**WORK INSTRUCTIONS**
Give only the number of lines in the following entries where "import" appears.

──────────────────────────────

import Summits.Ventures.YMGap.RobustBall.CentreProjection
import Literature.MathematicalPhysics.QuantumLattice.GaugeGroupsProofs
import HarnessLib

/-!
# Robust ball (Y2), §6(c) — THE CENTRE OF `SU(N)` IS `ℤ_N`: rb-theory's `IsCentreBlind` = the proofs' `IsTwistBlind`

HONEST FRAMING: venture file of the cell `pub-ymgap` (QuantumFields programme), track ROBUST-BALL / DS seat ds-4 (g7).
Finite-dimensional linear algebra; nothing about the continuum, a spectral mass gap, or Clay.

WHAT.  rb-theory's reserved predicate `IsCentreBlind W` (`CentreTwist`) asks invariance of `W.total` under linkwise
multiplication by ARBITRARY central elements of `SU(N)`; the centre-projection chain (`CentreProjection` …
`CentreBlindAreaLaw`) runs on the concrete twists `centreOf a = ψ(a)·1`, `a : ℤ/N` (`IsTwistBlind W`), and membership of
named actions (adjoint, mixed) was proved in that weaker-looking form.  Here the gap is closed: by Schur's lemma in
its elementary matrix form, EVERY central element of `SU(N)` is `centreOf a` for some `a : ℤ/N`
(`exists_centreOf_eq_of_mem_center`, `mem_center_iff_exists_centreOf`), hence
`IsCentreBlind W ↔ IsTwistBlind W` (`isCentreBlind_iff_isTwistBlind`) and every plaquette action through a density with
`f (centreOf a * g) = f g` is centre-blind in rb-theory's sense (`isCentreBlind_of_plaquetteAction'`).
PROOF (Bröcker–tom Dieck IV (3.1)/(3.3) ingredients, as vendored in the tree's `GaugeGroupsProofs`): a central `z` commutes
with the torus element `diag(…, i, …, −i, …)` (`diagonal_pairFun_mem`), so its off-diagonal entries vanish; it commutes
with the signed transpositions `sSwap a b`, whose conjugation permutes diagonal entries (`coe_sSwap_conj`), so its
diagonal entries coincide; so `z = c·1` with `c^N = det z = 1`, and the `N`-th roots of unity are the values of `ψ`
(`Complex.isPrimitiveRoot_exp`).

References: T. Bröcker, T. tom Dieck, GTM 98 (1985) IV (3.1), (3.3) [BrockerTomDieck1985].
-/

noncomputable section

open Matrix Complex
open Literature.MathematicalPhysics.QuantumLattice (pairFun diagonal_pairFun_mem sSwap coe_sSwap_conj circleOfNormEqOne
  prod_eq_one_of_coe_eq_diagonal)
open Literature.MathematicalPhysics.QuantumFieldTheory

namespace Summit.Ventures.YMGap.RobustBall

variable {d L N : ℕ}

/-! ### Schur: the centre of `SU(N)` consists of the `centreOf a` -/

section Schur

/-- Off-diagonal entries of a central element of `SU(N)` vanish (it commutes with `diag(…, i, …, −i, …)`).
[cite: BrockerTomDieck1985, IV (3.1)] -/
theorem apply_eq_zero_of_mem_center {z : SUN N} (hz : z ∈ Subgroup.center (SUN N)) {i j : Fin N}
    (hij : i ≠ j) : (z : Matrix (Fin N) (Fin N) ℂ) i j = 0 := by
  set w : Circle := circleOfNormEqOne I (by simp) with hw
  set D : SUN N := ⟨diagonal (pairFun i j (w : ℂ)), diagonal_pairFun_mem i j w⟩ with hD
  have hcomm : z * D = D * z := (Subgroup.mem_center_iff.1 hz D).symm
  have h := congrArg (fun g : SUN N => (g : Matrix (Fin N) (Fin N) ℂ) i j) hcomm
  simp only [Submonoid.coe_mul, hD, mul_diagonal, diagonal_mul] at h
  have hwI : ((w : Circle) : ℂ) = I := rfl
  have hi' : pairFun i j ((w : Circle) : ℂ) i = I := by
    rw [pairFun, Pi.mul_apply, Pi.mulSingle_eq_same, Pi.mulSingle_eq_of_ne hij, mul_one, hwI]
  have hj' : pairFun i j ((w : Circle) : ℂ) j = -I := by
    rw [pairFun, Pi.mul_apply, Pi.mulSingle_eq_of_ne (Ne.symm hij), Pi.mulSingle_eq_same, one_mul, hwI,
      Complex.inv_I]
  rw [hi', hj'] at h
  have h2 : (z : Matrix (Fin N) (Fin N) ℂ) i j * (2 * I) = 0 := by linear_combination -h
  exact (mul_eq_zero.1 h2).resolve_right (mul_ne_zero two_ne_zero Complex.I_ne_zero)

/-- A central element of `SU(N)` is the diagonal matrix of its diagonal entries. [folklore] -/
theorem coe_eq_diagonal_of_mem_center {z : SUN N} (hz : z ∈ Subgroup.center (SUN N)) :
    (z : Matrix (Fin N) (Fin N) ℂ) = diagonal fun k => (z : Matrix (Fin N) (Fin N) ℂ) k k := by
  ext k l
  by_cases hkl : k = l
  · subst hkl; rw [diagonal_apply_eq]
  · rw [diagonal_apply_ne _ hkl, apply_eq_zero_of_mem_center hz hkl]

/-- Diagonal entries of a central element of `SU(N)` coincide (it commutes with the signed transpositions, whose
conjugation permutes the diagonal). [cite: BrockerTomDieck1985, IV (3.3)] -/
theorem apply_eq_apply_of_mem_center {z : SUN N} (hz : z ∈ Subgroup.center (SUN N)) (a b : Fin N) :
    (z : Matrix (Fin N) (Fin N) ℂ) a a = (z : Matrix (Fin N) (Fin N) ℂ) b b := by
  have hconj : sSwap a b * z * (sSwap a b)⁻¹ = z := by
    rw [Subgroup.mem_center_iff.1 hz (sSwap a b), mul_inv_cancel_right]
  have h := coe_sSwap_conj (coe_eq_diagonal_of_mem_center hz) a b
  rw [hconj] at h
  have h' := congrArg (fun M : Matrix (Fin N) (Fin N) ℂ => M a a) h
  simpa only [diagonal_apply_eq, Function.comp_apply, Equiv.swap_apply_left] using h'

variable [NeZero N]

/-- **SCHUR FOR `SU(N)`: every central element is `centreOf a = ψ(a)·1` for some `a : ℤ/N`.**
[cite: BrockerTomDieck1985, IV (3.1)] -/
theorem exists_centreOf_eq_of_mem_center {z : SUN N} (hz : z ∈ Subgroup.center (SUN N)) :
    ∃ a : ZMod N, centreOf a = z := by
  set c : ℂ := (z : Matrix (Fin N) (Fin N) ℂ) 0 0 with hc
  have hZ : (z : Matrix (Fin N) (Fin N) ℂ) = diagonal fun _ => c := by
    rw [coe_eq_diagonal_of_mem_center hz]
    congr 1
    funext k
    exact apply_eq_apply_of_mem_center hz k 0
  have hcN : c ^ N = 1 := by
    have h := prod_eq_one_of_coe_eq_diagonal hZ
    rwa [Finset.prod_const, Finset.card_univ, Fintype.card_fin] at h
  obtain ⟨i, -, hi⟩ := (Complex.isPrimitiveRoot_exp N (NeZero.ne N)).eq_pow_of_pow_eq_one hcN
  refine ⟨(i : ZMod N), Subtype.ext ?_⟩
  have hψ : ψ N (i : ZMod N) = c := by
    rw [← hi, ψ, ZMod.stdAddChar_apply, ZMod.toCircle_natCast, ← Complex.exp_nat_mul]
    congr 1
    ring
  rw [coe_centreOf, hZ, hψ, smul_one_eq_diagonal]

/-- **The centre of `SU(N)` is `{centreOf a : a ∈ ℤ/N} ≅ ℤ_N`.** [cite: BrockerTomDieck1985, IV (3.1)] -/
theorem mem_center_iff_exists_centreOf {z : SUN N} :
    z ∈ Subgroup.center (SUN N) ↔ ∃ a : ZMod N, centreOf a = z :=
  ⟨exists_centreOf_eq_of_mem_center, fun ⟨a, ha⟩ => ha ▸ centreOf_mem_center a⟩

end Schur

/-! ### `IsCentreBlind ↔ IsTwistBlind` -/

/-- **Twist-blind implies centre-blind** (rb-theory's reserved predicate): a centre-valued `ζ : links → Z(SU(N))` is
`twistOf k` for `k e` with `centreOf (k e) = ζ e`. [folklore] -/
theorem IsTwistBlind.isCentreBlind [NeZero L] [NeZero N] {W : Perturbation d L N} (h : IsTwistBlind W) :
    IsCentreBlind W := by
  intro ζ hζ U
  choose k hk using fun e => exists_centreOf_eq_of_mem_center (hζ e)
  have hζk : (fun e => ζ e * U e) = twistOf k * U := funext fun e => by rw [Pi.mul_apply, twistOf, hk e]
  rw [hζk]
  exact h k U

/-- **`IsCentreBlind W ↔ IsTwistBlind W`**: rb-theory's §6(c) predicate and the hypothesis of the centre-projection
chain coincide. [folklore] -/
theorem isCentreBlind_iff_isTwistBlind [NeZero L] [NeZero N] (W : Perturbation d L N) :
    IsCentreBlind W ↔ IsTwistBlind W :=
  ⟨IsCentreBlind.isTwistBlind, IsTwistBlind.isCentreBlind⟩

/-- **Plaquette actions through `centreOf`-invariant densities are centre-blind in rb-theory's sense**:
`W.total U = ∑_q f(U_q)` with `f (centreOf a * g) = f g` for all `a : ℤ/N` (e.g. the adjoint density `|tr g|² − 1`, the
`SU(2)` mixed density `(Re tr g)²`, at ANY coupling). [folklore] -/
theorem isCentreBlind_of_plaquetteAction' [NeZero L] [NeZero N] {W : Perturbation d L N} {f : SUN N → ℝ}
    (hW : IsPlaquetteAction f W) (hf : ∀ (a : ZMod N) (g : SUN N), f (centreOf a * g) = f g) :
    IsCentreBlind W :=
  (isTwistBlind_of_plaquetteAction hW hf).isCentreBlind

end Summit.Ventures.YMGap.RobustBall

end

──────────────────────────────

**TASK RESPONSE**
3